● Directions
Using the entries that follow, write out the line containing "QuarkChessboard → FlatCellOptimal", the line containing "ingredient that is", and every line between them, exactly and nothing else.

Stored data
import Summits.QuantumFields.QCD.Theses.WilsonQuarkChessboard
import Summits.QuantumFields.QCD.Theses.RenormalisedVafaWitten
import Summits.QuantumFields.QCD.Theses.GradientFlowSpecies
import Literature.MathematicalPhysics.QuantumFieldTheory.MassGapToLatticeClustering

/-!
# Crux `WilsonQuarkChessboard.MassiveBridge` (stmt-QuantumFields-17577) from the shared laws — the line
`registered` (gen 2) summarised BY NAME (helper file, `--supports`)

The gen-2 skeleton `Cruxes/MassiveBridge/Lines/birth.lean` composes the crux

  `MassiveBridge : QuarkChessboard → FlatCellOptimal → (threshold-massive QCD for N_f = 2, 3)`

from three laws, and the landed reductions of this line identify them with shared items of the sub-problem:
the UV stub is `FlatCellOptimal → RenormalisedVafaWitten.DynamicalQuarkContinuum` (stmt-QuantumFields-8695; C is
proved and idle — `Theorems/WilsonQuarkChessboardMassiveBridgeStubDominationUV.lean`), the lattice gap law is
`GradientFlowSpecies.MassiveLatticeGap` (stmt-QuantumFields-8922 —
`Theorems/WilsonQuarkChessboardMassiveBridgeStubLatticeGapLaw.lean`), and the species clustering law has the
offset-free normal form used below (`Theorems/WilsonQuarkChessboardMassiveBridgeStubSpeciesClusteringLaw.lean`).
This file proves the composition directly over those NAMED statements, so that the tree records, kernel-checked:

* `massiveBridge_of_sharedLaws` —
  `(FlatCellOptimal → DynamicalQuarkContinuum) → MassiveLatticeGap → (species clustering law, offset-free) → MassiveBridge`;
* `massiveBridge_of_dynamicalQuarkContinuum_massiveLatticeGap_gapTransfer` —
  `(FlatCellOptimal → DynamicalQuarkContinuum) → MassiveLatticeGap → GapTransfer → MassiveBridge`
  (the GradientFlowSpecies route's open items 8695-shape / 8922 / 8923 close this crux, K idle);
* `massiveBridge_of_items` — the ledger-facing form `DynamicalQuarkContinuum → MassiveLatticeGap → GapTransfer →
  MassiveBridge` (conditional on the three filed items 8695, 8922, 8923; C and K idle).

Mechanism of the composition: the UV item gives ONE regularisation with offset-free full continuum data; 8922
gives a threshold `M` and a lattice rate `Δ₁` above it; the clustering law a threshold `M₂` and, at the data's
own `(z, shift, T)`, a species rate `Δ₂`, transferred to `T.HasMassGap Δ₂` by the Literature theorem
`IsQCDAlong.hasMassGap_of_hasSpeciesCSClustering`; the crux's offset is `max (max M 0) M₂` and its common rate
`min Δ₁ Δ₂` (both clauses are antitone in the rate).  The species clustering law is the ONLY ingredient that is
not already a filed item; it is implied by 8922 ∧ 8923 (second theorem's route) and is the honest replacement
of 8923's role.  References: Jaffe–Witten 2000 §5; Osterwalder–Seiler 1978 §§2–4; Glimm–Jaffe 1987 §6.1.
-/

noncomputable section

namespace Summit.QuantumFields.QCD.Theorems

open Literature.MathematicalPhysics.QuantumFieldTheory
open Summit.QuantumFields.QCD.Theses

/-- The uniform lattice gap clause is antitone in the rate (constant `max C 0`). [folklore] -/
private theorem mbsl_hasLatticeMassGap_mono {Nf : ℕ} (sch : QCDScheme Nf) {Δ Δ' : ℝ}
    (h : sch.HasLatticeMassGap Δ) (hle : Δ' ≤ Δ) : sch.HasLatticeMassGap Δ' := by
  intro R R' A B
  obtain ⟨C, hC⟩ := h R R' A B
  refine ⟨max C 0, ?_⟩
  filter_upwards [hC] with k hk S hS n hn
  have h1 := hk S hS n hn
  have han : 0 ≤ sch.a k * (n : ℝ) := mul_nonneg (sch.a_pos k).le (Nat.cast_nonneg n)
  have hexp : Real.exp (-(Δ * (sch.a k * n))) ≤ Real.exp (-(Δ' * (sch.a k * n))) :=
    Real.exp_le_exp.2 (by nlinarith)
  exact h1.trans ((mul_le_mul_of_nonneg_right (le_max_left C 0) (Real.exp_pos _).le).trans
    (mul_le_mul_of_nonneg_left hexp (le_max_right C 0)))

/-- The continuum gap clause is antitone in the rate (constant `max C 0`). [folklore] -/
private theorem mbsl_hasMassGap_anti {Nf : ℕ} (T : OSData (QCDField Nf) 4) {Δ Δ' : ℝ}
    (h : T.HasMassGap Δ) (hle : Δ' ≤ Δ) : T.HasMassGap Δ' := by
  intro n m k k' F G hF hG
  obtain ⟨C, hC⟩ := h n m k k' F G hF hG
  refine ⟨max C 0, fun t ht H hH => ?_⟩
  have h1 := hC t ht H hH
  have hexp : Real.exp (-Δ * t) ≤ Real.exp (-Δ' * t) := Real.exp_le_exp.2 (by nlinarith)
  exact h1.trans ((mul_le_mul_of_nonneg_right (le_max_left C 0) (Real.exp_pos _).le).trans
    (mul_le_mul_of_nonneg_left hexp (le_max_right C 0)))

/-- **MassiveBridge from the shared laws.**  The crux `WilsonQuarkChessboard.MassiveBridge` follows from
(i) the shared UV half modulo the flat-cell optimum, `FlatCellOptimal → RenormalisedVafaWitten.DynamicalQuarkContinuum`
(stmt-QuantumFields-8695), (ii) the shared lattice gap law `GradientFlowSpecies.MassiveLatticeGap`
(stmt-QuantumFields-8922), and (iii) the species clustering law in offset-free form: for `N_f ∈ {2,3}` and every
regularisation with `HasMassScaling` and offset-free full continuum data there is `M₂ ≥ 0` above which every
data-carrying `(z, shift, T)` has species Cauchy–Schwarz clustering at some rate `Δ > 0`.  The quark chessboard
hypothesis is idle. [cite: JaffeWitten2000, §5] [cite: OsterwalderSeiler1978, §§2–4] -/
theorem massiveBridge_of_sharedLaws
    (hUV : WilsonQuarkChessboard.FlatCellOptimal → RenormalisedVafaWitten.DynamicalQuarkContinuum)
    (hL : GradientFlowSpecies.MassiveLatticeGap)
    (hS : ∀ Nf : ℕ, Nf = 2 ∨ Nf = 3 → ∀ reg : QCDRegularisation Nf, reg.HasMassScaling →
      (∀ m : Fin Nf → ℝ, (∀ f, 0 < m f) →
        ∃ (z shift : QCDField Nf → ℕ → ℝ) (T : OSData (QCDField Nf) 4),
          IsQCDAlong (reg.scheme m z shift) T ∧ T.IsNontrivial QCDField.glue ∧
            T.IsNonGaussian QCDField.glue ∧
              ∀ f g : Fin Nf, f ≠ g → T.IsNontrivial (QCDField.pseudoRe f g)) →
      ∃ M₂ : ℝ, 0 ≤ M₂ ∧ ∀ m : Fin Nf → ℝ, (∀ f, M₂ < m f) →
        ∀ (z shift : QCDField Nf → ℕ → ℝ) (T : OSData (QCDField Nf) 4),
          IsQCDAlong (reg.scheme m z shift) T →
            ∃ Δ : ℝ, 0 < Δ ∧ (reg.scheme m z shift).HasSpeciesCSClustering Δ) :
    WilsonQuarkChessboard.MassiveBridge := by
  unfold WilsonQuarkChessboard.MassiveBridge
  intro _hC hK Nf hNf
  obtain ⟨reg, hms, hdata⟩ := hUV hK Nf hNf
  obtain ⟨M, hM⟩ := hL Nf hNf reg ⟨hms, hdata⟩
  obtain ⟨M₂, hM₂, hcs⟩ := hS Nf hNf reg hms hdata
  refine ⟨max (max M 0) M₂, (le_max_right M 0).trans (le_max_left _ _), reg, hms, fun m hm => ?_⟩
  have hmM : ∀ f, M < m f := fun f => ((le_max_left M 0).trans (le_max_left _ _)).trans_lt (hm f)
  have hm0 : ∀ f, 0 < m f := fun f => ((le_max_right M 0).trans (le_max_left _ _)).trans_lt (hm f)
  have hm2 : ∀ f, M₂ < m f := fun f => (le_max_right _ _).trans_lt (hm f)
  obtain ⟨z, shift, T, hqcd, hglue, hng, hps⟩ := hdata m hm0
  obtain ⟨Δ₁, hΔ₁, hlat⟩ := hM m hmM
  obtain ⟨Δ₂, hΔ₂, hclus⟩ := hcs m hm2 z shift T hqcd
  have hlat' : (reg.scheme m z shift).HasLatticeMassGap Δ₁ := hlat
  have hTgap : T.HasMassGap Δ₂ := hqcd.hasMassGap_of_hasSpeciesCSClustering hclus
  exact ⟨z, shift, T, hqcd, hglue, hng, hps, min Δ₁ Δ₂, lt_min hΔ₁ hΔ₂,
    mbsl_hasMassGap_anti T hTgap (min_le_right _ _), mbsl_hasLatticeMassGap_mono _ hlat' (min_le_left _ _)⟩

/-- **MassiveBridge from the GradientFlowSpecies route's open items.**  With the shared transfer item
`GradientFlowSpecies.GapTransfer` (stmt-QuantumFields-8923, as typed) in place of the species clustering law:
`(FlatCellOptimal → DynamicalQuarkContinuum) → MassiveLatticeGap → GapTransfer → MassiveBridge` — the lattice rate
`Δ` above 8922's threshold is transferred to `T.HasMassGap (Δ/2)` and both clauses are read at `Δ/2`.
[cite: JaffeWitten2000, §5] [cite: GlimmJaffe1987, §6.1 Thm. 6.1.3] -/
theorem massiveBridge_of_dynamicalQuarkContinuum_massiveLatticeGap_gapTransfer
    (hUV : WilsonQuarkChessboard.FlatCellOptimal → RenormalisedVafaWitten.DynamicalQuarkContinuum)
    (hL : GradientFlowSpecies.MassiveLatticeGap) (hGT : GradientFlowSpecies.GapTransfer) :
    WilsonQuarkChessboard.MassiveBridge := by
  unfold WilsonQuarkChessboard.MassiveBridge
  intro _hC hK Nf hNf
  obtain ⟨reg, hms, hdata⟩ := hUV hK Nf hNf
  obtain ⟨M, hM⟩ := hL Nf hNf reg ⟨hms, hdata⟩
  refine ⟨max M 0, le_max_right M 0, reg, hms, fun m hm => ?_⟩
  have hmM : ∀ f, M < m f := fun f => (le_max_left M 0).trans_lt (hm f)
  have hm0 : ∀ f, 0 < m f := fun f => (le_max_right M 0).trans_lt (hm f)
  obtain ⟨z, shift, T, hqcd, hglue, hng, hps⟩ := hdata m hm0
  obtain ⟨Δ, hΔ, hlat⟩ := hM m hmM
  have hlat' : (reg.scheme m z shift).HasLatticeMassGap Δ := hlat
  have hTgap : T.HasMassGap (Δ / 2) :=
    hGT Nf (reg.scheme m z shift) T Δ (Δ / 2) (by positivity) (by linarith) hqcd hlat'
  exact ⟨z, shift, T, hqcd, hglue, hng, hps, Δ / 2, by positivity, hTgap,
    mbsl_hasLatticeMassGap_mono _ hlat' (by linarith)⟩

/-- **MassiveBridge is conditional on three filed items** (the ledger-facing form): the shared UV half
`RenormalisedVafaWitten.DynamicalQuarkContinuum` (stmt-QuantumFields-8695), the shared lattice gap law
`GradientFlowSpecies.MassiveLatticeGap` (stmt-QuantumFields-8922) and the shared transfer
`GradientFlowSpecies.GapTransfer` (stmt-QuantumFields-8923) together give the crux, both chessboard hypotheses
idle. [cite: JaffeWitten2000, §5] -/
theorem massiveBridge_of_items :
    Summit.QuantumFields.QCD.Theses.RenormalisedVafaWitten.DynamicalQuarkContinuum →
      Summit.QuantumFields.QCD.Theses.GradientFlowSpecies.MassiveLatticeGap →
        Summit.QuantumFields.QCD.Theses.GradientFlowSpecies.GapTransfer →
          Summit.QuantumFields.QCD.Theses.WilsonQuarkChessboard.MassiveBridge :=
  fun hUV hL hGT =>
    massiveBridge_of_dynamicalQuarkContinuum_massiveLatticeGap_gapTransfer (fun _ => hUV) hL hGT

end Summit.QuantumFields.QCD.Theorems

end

● Response to this exercise
  `MassiveBridge : QuarkChessboard → FlatCellOptimal → (threshold-massive QCD for N_f = 2, 3)`

from three laws, and the landed reductions of this line identify them with shared items of the sub-problem:
the UV stub is `FlatCellOptimal → RenormalisedVafaWitten.DynamicalQuarkContinuum` (stmt-QuantumFields-8695; C is
proved and idle — `Theorems/WilsonQuarkChessboardMassiveBridgeStubDominationUV.lean`), the lattice gap law is
`GradientFlowSpecies.MassiveLatticeGap` (stmt-QuantumFields-8922 —
`Theorems/WilsonQuarkChessboardMassiveBridgeStubLatticeGapLaw.lean`), and the species clustering law has the
offset-free normal form used below (`Theorems/WilsonQuarkChessboardMassiveBridgeStubSpeciesClusteringLaw.lean`).
This file proves the composition directly over those NAMED statements, so that the tree records, kernel-checked:

* `massiveBridge_of_sharedLaws` —
  `(FlatCellOptimal → DynamicalQuarkContinuum) → MassiveLatticeGap → (species clustering law, offset-free) → MassiveBridge`;
* `massiveBridge_of_dynamicalQuarkContinuum_massiveLatticeGap_gapTransfer` —
  `(FlatCellOptimal → DynamicalQuarkContinuum) → MassiveLatticeGap → GapTransfer → MassiveBridge`
  (the GradientFlowSpecies route's open items 8695-shape / 8922 / 8923 close this crux, K idle);
* `massiveBridge_of_items` — the ledger-facing form `DynamicalQuarkContinuum → MassiveLatticeGap → GapTransfer →
  MassiveBridge` (conditional on the three filed items 8695, 8922, 8923; C and K idle).

Mechanism of the composition: the UV item gives ONE regularisation with offset-free full continuum data; 8922
gives a threshold `M` and a lattice rate `Δ₁` above it; the clustering law a threshold `M₂` and, at the data's
own `(z, shift, T)`, a species rate `Δ₂`, transferred to `T.HasMassGap Δ₂` by the Literature theorem
`IsQCDAlong.hasMassGap_of_hasSpeciesCSClustering`; the crux's offset is `max (max M 0) M₂` and its common rate
`min Δ₁ Δ₂` (both clauses are antitone in the rate).  The species clustering law is the ONLY ingredient that is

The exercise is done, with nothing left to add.